_AIM OF THE EXERCISE_. Copy nothing but the lines below running from the line containing "additive constant for" through the line containing "like the target", both end lines included.

_PROVIDED DATA_.
=-=-=-=-=
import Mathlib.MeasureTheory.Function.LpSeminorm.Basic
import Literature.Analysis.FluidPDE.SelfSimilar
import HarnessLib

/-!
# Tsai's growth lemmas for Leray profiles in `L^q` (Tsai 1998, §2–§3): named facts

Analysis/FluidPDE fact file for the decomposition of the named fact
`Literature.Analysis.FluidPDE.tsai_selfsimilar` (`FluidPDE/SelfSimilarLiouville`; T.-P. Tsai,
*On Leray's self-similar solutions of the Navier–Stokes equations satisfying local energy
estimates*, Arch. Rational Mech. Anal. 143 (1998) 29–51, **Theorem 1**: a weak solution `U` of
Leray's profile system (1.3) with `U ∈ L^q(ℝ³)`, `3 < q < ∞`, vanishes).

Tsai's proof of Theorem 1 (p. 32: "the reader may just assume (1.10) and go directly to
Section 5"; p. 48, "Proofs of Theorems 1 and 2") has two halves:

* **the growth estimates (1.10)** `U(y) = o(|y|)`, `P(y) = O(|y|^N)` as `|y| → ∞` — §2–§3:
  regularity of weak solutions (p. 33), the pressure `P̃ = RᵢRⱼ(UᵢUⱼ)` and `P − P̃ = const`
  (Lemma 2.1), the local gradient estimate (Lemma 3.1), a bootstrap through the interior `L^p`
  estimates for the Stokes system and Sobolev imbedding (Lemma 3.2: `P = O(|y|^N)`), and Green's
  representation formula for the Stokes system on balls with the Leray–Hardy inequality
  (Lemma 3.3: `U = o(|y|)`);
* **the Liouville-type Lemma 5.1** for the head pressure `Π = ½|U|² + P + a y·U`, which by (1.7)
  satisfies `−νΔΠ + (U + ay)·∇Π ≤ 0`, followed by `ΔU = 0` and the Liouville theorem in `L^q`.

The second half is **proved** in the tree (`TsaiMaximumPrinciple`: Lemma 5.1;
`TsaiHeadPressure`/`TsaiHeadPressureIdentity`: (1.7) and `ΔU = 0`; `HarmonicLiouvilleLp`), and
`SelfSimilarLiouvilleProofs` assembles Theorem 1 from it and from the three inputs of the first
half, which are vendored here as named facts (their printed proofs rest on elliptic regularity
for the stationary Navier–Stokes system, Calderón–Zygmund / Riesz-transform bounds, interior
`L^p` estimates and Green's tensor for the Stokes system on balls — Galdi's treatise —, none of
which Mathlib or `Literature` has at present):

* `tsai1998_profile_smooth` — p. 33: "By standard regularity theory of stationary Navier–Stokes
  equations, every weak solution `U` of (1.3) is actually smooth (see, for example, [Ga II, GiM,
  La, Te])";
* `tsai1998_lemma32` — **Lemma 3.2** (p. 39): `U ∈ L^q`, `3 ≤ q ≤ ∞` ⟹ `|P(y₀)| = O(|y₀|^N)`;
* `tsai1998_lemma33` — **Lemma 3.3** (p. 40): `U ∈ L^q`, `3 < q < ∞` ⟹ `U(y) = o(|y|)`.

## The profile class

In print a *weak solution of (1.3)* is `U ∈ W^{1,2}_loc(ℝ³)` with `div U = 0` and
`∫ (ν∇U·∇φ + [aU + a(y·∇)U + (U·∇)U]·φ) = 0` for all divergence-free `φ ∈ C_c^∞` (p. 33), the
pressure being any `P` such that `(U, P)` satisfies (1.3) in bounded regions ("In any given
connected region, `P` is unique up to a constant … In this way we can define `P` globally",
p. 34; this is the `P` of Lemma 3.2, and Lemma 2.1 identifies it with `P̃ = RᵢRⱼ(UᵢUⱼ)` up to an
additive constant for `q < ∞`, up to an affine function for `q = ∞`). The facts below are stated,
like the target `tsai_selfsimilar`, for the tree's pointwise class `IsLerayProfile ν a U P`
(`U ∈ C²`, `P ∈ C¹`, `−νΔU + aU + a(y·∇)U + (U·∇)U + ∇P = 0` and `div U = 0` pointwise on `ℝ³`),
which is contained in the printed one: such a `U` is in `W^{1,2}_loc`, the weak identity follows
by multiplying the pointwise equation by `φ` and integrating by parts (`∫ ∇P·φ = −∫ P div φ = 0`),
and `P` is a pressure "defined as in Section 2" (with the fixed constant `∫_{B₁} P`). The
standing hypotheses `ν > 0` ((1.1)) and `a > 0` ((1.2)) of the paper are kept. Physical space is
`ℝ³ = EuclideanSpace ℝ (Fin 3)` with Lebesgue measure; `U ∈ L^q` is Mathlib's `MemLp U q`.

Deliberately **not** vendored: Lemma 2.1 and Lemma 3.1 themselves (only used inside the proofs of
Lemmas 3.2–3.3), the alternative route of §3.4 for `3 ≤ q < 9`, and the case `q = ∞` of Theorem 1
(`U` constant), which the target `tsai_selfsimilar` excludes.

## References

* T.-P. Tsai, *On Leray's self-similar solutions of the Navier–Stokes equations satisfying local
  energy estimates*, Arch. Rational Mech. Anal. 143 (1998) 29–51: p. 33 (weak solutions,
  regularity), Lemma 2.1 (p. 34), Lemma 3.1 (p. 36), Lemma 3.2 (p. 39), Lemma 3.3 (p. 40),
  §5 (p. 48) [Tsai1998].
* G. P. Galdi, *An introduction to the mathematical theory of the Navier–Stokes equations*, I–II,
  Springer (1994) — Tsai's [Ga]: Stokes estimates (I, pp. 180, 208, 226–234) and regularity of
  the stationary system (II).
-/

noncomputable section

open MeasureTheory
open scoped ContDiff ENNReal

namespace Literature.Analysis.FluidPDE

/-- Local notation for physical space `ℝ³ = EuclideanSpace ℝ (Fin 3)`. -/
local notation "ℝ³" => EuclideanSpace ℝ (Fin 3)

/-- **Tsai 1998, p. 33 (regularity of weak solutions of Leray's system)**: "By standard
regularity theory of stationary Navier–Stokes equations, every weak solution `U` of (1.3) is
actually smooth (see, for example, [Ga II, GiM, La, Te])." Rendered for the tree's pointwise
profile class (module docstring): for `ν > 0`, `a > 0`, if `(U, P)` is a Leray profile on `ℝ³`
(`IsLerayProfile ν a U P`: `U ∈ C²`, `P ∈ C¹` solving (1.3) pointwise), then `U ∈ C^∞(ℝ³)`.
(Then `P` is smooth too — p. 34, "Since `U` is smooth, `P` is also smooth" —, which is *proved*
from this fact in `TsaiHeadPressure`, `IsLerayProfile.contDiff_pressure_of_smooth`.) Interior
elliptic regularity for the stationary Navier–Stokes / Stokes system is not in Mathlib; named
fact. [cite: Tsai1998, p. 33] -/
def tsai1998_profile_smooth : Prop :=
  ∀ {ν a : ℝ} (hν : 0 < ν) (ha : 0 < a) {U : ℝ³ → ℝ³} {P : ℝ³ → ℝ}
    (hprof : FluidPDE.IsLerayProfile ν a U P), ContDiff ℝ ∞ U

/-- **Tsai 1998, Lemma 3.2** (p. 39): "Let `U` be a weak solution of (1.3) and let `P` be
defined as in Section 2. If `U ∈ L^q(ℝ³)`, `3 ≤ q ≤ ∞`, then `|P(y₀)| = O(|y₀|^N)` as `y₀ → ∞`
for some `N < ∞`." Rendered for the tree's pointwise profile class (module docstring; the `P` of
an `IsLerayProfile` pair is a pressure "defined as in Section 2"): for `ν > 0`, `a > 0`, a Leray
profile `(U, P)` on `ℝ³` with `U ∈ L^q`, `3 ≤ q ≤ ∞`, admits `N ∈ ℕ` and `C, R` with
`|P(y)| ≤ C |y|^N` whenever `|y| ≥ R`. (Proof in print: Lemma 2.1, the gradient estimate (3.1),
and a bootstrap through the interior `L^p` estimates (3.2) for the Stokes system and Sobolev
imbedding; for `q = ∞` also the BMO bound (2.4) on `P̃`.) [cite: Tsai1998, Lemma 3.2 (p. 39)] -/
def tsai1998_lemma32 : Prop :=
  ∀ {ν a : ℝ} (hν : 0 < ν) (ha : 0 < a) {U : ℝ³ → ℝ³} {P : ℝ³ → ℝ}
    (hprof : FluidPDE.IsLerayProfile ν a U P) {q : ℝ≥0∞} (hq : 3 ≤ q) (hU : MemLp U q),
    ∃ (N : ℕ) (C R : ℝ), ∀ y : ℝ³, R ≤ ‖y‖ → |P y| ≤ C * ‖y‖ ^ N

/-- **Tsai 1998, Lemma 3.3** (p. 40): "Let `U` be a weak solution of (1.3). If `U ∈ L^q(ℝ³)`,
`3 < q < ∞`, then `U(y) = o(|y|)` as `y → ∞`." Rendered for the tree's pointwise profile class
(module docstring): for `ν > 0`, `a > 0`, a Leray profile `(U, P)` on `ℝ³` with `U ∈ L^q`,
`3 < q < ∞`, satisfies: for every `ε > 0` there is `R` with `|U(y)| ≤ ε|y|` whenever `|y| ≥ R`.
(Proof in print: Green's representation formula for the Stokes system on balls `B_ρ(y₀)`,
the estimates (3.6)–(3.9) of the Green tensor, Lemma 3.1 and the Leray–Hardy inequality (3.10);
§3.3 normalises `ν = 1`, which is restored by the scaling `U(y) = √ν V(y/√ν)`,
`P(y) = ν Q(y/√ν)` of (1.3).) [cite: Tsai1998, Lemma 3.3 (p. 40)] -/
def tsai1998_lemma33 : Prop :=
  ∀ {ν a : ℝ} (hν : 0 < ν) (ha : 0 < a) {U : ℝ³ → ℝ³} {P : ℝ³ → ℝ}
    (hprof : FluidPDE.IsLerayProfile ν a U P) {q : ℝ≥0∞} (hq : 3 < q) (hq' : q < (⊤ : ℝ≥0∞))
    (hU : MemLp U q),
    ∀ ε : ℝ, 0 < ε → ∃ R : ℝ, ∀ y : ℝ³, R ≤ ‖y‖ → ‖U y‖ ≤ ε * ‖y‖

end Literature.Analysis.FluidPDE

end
=-=-=-=-=
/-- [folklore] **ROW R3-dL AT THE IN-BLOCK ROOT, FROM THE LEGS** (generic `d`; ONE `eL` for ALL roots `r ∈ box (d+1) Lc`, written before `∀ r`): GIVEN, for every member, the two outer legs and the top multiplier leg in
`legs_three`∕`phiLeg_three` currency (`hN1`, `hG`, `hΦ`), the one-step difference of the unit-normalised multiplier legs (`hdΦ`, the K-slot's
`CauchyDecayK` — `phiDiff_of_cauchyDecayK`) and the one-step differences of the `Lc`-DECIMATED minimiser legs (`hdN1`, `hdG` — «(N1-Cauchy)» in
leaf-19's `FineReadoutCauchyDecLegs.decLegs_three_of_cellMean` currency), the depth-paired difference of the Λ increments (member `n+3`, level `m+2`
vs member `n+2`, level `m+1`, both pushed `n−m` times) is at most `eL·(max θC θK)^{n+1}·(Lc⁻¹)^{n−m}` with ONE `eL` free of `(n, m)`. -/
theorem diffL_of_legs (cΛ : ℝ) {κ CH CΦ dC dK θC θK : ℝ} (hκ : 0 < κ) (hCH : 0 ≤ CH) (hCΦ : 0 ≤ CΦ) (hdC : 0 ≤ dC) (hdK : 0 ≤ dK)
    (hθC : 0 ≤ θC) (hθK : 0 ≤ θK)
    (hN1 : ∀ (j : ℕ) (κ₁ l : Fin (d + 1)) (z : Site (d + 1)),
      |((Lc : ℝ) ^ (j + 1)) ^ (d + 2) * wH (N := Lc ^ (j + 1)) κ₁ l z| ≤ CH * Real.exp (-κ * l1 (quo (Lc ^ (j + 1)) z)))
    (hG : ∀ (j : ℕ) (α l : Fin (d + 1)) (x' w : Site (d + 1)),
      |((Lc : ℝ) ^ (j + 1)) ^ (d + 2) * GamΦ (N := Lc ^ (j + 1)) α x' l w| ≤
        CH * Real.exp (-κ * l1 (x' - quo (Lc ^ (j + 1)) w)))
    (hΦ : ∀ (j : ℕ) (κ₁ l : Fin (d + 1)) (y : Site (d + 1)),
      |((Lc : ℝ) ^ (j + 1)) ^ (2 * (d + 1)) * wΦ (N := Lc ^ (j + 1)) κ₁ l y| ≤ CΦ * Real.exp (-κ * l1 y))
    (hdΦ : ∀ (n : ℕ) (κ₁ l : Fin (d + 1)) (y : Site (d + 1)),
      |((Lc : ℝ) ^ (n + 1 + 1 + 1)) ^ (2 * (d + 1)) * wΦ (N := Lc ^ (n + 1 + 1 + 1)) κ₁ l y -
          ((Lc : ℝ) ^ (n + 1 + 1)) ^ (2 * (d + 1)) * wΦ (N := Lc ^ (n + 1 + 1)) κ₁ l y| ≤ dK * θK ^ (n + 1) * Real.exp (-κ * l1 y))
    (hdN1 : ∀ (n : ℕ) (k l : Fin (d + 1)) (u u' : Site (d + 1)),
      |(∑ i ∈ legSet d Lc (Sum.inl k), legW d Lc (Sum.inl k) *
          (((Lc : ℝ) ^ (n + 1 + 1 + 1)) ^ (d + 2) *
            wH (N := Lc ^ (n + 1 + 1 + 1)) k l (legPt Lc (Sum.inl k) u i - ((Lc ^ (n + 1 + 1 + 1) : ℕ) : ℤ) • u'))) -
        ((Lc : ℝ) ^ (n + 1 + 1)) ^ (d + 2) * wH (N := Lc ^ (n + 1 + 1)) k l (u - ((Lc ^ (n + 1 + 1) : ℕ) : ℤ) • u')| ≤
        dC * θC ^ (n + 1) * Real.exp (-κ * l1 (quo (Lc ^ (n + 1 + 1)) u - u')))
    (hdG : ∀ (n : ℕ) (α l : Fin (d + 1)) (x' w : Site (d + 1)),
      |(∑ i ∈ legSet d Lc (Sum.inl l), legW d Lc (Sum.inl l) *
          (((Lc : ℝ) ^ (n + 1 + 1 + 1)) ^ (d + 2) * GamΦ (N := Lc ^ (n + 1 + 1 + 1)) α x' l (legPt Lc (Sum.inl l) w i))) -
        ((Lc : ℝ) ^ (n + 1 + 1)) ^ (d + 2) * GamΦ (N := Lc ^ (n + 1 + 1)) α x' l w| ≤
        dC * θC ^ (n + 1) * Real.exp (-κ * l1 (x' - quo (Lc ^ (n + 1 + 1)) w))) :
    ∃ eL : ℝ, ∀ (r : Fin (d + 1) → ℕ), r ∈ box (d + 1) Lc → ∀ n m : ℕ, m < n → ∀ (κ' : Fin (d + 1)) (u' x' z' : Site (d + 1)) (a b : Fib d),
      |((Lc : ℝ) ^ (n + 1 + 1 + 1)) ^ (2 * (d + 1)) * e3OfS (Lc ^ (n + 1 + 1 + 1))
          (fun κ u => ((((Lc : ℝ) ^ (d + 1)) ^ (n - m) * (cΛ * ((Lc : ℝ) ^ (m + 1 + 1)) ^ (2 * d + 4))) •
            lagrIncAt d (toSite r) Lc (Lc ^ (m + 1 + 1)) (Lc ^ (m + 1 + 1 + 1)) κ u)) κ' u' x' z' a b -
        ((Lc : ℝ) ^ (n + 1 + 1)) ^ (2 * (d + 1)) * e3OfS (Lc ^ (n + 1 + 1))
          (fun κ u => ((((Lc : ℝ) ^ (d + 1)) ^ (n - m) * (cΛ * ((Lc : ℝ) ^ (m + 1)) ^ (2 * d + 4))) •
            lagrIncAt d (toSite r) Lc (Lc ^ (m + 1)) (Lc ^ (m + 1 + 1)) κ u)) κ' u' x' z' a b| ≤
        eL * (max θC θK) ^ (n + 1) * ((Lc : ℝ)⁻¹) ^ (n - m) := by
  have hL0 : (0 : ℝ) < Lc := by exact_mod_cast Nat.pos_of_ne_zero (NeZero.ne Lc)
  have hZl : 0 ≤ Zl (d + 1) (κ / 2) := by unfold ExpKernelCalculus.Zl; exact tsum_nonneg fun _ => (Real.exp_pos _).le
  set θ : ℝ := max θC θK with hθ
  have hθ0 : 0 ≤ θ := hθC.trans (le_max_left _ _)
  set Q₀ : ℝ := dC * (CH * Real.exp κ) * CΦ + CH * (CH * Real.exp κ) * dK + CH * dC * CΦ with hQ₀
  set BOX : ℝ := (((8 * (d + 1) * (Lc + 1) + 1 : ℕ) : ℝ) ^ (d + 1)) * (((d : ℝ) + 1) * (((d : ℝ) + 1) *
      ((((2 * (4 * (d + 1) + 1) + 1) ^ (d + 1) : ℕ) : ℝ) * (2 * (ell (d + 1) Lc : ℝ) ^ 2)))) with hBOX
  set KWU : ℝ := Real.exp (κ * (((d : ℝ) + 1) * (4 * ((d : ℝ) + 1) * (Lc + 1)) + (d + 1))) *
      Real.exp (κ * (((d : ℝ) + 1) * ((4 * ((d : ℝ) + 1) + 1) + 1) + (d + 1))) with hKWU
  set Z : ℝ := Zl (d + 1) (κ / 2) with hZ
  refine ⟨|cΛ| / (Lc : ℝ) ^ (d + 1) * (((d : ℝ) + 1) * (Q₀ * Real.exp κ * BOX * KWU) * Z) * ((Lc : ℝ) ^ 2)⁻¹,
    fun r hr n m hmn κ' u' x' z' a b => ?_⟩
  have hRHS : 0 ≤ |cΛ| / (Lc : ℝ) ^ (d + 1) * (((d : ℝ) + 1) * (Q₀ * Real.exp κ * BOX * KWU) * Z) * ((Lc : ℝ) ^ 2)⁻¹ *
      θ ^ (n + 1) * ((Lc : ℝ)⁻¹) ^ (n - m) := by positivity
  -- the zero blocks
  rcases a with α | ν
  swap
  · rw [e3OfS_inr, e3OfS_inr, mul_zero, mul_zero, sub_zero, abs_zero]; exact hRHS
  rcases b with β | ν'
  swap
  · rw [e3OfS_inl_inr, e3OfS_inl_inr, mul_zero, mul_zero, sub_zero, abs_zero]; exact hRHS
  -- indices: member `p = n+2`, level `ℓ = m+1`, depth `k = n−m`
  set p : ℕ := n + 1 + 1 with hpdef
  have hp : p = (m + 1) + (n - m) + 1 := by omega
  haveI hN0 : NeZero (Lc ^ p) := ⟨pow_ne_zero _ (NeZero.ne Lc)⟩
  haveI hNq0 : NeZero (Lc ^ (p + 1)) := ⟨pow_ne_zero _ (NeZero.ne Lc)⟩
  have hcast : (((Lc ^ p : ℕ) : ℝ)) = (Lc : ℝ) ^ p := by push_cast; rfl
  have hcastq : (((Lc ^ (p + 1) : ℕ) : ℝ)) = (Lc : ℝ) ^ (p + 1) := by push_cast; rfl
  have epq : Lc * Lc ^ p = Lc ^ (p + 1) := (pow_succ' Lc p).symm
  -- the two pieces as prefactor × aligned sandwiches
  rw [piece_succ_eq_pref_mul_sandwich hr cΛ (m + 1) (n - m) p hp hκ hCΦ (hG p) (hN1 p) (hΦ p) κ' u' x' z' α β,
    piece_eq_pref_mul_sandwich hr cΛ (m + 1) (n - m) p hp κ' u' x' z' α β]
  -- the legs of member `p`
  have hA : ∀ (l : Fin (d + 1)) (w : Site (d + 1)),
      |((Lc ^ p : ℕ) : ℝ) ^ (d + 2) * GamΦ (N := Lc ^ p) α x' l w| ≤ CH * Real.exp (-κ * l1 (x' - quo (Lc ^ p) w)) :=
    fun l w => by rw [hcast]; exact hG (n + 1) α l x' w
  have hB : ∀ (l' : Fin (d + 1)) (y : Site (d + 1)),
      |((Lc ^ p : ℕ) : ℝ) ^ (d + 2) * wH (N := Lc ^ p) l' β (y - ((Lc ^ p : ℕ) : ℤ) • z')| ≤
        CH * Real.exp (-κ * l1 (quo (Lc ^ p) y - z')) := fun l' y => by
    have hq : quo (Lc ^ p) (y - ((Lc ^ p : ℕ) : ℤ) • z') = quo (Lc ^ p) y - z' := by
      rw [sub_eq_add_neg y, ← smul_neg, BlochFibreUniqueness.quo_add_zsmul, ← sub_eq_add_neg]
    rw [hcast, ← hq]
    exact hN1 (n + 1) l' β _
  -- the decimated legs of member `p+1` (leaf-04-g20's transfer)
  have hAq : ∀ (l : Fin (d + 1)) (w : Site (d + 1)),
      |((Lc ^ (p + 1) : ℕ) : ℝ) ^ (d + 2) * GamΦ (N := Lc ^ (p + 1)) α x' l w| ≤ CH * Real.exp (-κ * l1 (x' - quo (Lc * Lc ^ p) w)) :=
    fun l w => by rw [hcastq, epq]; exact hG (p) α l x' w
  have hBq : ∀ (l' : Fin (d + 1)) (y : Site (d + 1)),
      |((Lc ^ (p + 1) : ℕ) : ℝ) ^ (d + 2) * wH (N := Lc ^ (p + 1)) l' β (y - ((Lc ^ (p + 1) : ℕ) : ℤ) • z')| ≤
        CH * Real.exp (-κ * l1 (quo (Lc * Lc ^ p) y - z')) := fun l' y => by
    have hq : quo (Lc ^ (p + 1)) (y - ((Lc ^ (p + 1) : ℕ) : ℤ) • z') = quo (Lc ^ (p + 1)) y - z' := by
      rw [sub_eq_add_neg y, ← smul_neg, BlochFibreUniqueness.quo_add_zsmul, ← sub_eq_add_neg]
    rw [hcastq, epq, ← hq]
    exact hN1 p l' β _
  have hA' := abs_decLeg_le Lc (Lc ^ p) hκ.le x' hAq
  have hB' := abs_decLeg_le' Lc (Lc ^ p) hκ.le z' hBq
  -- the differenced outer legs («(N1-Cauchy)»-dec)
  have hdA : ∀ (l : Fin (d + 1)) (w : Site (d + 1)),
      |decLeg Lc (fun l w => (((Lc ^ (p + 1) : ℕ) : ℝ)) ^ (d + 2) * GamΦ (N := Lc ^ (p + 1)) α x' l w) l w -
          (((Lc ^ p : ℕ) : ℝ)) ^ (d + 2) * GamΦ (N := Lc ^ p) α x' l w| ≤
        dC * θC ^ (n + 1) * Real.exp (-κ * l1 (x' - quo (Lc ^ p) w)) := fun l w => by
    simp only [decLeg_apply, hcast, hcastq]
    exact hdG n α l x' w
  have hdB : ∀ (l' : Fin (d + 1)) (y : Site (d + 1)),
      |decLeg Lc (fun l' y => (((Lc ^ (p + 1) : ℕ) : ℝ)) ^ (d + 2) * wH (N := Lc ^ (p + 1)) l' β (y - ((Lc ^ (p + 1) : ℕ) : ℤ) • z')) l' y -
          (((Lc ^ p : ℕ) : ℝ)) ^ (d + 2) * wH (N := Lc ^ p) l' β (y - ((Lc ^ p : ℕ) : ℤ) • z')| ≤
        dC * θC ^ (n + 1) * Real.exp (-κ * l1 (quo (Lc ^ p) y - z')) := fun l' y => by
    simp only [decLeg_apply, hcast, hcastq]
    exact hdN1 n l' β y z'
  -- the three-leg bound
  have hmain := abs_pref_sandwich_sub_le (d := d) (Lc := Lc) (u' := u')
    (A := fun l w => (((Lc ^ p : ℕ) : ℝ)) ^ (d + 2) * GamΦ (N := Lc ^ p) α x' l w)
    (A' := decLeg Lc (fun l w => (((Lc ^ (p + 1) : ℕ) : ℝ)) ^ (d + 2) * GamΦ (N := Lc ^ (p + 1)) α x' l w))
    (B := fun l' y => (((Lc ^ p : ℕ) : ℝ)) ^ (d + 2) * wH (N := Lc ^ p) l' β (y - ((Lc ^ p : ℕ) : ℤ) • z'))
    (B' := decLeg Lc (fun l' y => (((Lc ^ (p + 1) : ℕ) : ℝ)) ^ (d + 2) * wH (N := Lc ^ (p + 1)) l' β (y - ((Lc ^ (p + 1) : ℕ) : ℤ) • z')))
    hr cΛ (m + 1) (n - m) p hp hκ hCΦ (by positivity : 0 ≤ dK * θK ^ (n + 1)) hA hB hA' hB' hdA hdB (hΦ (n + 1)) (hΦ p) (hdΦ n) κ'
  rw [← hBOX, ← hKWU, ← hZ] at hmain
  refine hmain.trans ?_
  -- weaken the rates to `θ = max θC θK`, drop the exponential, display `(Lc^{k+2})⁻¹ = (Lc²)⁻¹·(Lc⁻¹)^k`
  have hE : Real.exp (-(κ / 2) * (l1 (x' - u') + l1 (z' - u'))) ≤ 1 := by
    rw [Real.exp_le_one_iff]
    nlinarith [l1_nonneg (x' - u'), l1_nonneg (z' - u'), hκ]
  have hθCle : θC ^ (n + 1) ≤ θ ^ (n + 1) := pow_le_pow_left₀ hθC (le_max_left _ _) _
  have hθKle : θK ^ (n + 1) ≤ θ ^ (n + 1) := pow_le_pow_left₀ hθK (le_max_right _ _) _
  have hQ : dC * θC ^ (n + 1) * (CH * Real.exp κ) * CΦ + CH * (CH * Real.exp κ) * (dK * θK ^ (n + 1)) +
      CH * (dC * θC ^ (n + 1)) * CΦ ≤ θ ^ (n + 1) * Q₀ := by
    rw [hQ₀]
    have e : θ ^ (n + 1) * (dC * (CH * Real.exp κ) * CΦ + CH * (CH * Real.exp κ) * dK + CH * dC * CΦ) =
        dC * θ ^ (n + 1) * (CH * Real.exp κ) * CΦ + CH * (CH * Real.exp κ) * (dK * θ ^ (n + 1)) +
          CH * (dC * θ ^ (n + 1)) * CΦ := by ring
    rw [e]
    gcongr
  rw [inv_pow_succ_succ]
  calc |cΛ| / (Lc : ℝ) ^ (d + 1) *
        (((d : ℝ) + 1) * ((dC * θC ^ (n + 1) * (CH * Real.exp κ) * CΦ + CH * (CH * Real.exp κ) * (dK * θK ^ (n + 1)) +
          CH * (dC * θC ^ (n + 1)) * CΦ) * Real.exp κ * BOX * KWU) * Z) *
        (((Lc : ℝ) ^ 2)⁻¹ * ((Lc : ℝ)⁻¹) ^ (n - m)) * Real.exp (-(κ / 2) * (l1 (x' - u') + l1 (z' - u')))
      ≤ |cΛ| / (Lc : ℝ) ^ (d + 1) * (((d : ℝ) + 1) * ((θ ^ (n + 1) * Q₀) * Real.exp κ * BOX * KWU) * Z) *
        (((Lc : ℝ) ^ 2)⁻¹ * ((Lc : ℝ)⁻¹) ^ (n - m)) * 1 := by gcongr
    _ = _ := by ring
=-=-=-=-=
_RESULT OF THIS TASK_.
additive constant for `q < ∞`, up to an affine function for `q = ∞`). The facts below are stated,
like the target `tsai_selfsimilar`, for the tree's pointwise class `IsLerayProfile ν a U P`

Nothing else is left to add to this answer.